Lorsque s'en aller c'est quitter ses origines, sa famille et ses racines, c'est aussi mourir un peu, c'est laisser un bout de son âme qui ne se recollera plus, un organe amputé qui ne se régénèrera jamais.

Lorsque quitter son pays natal est la seule alternative envisagée par les jeunes marocains désenchantés, cela donne un récit fort et poignant appuyé par une écriture sensible et poétique. L'auteur aborde des sujets tels l'homosexualité, l'Islam, l'hypocrisie liée à la religion, la condition de la femme et le décalage entre les croyances anciennes et les temps modernes.

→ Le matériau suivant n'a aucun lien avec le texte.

/-- **The discrete Cheeger step** (Lee, Lemma 2.1 with Lemma 2.2, `Δ = 4`): for `h ≥ 0` vanishing at `0`
and windowed by `V`, `∑_{z ∈ V} h(z)² ≤ 8 · energy V h`. [cite: Lee2013GL2Z, Lemma 2.1 and Lemma 2.2] -/
theorem sum_sq_le_eight_mul_energy (V : Finset (ℤ × ℤ)) (h : ℤ × ℤ → ℝ) (h0 : ∀ z, 0 ≤ h z) (h00 : h (0, 0) = 0)
    (hW : IsWindow V h) : ∑ z ∈ V, h z ^ 2 ≤ 8 * energy V h := by
  -- `F = h²`
  have hWF : IsWindow V (fun z => h z ^ 2) := fun z hz => by
    obtain ⟨a, b, c⟩ := hW z hz; simp [a, b, c]
  have hco := sum_le_var₁ V (fun z => h z ^ 2) (fun z => sq_nonneg _) (by simp [h00]) hWF
  -- `|h(Mz)² - h(z)²| = |h(Mz) - h(z)| (h(Mz) + h(z))`, then Cauchy–Schwarz
  set A : ℝ := ∑ z ∈ V, h z ^ 2 with hA
  have hvar : var₁ V (fun z => h z ^ 2) = ∑ z ∈ V, (|h (shS z) - h z| * (h (shS z) + h z) + |h (shT z) - h z| * (h (shT z) + h z)) := by
    rw [var₁]
    refine sum_congr rfl fun z _ => ?_
    have e : ∀ a b : ℝ, 0 ≤ a → 0 ≤ b → |a ^ 2 - b ^ 2| = |a - b| * (a + b) := fun a b ha hb => by
      rw [sq_sub_sq, abs_mul, abs_of_nonneg (add_nonneg ha hb), mul_comm]
    simp only [e _ _ (h0 _) (h0 _)]
  -- Cauchy–Schwarz: `(∑ |d| s)² ≤ (∑ d²) (∑ s²)` on the index set `V × {S, T}`
  have hCS : (var₁ V (fun z => h z ^ 2)) ^ 2 ≤ energy V h * ∑ z ∈ V, ((h (shS z) + h z) ^ 2 + (h (shT z) + h z) ^ 2) := by
    rw [hvar]
    have := sum_mul_sq_le_sq_mul_sq (V ×ˢ (univ : Finset (Fin 2)))
      (fun q => if q.2 = 0 then |h (shS q.1) - h q.1| else |h (shT q.1) - h q.1|)
      (fun q => if q.2 = 0 then h (shS q.1) + h q.1 else h (shT q.1) + h q.1)
    have e1 : ∑ q ∈ V ×ˢ (univ : Finset (Fin 2)), (if q.2 = 0 then |h (shS q.1) - h q.1| else |h (shT q.1) - h q.1|) *
        (if q.2 = 0 then h (shS q.1) + h q.1 else h (shT q.1) + h q.1) =
        ∑ z ∈ V, (|h (shS z) - h z| * (h (shS z) + h z) + |h (shT z) - h z| * (h (shT z) + h z)) := by
      rw [sum_product]; refine sum_congr rfl fun z _ => ?_; rw [Fin.sum_univ_two]; simp
    have e2 : ∑ q ∈ V ×ˢ (univ : Finset (Fin 2)), (if q.2 = 0 then |h (shS q.1) - h q.1| else |h (shT q.1) - h q.1|) ^ 2 =
        energy V h := by
      rw [energy, sum_product]; refine sum_congr rfl fun z _ => ?_; rw [Fin.sum_univ_two]; simp [sq_abs]
    have e3 : ∑ q ∈ V ×ˢ (univ : Finset (Fin 2)), (if q.2 = 0 then h (shS q.1) + h q.1 else h (shT q.1) + h q.1) ^ 2 =
        ∑ z ∈ V, ((h (shS z) + h z) ^ 2 + (h (shT z) + h z) ^ 2) := by
      rw [sum_product]; refine sum_congr rfl fun z _ => ?_; rw [Fin.sum_univ_two]; simp
    rw [e1, e2, e3] at this
    exact this
  -- `∑ (h(Mz) + h(z))² ≤ 2 ∑ (h(Mz)² + h(z)²) ≤ 8 A`
  have hsum2 : ∑ z ∈ V, ((h (shS z) + h z) ^ 2 + (h (shT z) + h z) ^ 2) ≤ 8 * A := by
    obtain ⟨hS, hT⟩ := sum_sq_shift_le V h hW
    have : ∀ z, (h (shS z) + h z) ^ 2 + (h (shT z) + h z) ^ 2 ≤ 2 * (h (shS z) ^ 2 + h z ^ 2) + 2 * (h (shT z) ^ 2 + h z ^ 2) :=
      fun z => by nlinarith [sq_nonneg (h (shS z) - h z), sq_nonneg (h (shT z) - h z)]
    calc _ ≤ ∑ z ∈ V, (2 * (h (shS z) ^ 2 + h z ^ 2) + 2 * (h (shT z) ^ 2 + h z ^ 2)) := sum_le_sum fun z _ => this z
      _ = 2 * (∑ z ∈ V, h (shS z) ^ 2 + A) + 2 * (∑ z ∈ V, h (shT z) ^ 2 + A) := by
          rw [hA, ← sum_add_distrib, ← sum_add_distrib, mul_sum, mul_sum, ← sum_add_distrib]
      _ ≤ 8 * A := by linarith
  -- `A ≤ var ≤ √(energy · 8A)`, so `A² ≤ 8 A · energy`
  have hA0 : 0 ≤ A := sum_nonneg fun z _ => sq_nonneg _
  have hE0 : 0 ≤ energy V h := sum_nonneg fun z _ => add_nonneg (sq_nonneg _) (sq_nonneg _)
  have h2 : A ^ 2 ≤ energy V h * (8 * A) :=
    calc A ^ 2 ≤ (var₁ V (fun z => h z ^ 2)) ^ 2 := pow_le_pow_left₀ hA0 hco 2
      _ ≤ energy V h * ∑ z ∈ V, ((h (shS z) + h z) ^ 2 + (h (shT z) + h z) ^ 2) := hCS
      _ ≤ energy V h * (8 * A) := mul_le_mul_of_nonneg_left hsum2 hE0
  by_cases hA' : A = 0
  · calc A = 0 := hA'
      _ ≤ 8 * energy V h := by linarith [hE0]
  · have hApos : 0 < A := lt_of_le_of_ne hA0 (Ne.symm hA')
    nlinarith

end GabberGalil

end Literature.Computability.Complexity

C'est une descente un peu sombre dans un tunnel et au même temps c'est pétillant d'humanité et chargé d'un regard plein de chaleur empathique. Tahar Ben Jelloun déchire le voile des apparences ou des pudeurs pour plonger son regard au coeur d'une dure réalité avec une écriture parfois saignante, mais toujours préservée de facilité. le récit est rythmé de questions et alterne les chapitres concernant chacun des personnages.

La frontière est mince entre le Maroc et l'Espagne mais elle l'est tout autant entre espoir et désespoir, entre attente et déception, entre étouffer et se brûler, entre les questionnements sur l'identité et le désir de vivre libre, ailleurs.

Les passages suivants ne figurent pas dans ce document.